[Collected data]
# # # # # # #
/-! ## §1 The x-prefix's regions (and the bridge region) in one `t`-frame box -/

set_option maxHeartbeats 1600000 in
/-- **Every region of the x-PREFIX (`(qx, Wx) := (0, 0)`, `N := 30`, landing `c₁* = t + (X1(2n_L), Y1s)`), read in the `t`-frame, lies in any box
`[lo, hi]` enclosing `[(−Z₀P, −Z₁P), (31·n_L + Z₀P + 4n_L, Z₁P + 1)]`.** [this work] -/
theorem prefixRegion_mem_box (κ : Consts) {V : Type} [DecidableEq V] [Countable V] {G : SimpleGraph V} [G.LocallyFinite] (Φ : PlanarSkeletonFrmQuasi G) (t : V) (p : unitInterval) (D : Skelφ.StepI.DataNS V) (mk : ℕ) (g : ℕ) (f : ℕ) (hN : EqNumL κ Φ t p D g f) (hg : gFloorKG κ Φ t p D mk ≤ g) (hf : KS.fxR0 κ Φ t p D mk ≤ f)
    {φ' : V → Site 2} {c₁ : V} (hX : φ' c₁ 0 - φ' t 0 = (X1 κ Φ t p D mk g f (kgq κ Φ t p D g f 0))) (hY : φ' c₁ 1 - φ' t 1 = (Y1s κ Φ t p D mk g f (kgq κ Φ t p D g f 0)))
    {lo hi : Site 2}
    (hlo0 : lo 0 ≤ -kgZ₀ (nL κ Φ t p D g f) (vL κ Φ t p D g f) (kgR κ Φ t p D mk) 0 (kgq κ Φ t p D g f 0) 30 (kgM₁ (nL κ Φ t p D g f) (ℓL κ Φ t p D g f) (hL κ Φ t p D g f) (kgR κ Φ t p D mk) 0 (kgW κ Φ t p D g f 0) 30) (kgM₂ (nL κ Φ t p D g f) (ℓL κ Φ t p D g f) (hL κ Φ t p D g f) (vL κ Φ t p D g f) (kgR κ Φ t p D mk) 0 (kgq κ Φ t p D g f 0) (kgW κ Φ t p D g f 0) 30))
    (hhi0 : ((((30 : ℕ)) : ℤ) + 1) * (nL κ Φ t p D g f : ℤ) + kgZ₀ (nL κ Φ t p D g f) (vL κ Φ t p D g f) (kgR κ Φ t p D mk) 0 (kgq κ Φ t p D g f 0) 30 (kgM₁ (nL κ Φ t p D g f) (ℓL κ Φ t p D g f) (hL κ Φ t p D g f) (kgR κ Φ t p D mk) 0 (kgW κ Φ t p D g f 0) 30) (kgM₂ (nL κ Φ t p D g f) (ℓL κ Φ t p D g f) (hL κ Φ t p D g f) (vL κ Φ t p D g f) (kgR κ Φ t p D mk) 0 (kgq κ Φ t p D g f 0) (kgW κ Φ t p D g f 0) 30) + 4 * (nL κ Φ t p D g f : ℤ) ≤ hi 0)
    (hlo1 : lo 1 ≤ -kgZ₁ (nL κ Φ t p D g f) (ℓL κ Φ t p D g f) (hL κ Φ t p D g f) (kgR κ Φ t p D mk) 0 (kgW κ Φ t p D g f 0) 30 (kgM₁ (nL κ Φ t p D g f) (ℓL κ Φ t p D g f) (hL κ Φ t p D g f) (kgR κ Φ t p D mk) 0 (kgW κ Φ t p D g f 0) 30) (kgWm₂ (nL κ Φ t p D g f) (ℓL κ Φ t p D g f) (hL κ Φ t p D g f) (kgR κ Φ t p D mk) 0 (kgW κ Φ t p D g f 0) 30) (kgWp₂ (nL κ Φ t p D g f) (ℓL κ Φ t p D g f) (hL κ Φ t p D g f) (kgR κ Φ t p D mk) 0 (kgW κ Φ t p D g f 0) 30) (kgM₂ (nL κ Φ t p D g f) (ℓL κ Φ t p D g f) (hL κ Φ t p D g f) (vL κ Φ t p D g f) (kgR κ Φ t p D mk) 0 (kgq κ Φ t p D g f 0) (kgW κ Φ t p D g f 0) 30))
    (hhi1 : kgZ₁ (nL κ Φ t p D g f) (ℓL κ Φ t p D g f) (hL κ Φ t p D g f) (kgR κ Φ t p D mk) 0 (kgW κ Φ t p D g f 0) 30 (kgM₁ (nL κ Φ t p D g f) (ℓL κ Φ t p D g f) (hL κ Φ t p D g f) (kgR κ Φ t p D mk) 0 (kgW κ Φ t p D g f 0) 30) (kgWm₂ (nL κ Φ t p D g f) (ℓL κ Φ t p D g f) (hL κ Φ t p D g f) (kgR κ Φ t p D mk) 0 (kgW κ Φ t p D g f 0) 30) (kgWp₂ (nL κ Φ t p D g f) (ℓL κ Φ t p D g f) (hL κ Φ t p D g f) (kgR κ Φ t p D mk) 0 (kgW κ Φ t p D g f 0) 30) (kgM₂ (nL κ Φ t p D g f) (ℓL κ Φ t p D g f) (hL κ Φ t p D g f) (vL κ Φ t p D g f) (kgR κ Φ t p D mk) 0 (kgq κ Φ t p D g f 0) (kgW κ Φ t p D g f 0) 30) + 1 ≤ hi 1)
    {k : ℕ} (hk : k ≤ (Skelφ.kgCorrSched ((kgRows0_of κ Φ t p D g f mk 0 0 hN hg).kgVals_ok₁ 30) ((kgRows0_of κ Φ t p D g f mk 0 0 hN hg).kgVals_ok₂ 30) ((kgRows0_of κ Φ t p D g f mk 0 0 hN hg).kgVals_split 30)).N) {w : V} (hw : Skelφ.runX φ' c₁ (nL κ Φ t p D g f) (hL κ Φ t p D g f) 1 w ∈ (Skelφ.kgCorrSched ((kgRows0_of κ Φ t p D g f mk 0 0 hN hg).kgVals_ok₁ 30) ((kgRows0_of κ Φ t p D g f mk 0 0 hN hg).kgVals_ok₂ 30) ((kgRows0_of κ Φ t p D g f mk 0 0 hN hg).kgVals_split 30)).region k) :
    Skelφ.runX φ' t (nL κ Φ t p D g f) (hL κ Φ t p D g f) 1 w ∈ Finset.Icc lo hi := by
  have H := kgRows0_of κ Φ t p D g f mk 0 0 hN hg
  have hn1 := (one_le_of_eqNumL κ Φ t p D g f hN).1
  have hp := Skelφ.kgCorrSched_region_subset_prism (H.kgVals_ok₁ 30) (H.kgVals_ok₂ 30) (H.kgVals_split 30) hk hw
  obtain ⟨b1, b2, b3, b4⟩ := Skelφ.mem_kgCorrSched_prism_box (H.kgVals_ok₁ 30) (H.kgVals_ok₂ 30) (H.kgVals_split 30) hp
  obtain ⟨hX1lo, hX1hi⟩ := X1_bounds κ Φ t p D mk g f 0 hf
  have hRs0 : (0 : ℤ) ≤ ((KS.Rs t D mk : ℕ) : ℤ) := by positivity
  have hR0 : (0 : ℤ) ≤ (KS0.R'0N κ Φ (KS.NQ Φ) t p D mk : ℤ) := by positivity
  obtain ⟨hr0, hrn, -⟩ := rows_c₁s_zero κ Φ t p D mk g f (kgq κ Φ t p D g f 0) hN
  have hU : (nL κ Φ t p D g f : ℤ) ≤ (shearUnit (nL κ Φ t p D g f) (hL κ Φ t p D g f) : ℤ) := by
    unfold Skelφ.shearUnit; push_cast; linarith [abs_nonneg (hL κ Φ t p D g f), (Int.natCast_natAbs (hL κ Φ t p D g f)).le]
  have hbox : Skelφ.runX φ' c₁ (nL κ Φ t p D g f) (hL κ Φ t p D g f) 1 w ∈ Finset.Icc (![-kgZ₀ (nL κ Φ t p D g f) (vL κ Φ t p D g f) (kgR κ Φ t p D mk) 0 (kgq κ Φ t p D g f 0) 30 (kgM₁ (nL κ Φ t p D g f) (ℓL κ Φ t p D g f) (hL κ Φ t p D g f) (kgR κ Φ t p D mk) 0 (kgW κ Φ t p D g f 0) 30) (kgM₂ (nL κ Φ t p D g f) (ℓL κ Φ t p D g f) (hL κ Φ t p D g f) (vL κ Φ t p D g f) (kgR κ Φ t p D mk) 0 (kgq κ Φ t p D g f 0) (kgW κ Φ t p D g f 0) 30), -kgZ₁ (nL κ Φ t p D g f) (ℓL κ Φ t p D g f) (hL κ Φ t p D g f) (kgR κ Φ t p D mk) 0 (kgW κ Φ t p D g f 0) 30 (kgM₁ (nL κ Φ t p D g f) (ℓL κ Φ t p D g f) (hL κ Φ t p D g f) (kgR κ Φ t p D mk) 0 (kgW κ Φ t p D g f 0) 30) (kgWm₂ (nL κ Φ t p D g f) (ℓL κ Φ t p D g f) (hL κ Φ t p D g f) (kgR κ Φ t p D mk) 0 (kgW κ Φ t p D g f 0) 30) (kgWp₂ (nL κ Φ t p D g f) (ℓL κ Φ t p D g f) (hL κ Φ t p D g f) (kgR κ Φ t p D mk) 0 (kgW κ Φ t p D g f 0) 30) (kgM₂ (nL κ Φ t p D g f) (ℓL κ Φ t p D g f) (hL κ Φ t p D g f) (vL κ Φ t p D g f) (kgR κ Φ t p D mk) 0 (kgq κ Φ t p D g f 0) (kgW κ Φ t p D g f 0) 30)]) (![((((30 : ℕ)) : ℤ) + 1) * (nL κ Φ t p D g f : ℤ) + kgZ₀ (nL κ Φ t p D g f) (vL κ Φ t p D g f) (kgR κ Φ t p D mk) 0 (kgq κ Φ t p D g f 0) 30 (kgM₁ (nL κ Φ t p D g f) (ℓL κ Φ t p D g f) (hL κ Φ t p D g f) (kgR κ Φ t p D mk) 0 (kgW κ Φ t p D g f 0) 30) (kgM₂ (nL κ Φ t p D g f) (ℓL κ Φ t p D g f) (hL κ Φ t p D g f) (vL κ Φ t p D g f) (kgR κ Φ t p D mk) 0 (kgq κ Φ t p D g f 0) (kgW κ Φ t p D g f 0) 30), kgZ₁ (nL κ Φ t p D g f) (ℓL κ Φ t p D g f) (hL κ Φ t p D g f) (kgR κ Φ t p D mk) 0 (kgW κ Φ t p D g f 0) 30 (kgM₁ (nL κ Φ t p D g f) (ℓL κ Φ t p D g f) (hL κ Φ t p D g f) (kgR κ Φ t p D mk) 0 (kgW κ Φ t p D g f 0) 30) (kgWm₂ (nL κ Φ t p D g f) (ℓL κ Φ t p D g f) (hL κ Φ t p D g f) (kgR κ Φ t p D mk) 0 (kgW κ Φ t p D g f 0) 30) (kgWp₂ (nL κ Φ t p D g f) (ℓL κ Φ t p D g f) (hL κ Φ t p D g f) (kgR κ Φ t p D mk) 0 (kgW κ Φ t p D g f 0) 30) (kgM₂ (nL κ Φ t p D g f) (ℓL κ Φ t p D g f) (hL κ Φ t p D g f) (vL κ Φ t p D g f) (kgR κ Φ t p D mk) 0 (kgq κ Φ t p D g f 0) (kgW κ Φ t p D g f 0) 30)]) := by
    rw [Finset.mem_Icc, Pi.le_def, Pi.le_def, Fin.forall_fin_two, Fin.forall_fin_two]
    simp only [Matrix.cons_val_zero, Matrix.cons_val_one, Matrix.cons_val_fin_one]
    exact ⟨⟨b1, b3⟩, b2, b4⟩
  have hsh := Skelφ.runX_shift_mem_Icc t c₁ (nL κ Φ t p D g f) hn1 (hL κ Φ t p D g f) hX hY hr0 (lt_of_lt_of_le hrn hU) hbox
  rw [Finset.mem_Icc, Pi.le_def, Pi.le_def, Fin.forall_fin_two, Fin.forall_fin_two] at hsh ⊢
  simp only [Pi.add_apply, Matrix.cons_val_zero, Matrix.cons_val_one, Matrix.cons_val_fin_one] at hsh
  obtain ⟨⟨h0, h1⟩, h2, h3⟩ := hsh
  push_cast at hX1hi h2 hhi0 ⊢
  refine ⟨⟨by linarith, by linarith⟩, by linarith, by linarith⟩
# # # # # # #
> _What is required_
Copy each line of the data that contains the word "Matrix".

> _Task response_
    simp only [Matrix.cons_val_zero, Matrix.cons_val_one, Matrix.cons_val_fin_one]
  simp only [Pi.add_apply, Matrix.cons_val_zero, Matrix.cons_val_one, Matrix.cons_val_fin_one] at hsh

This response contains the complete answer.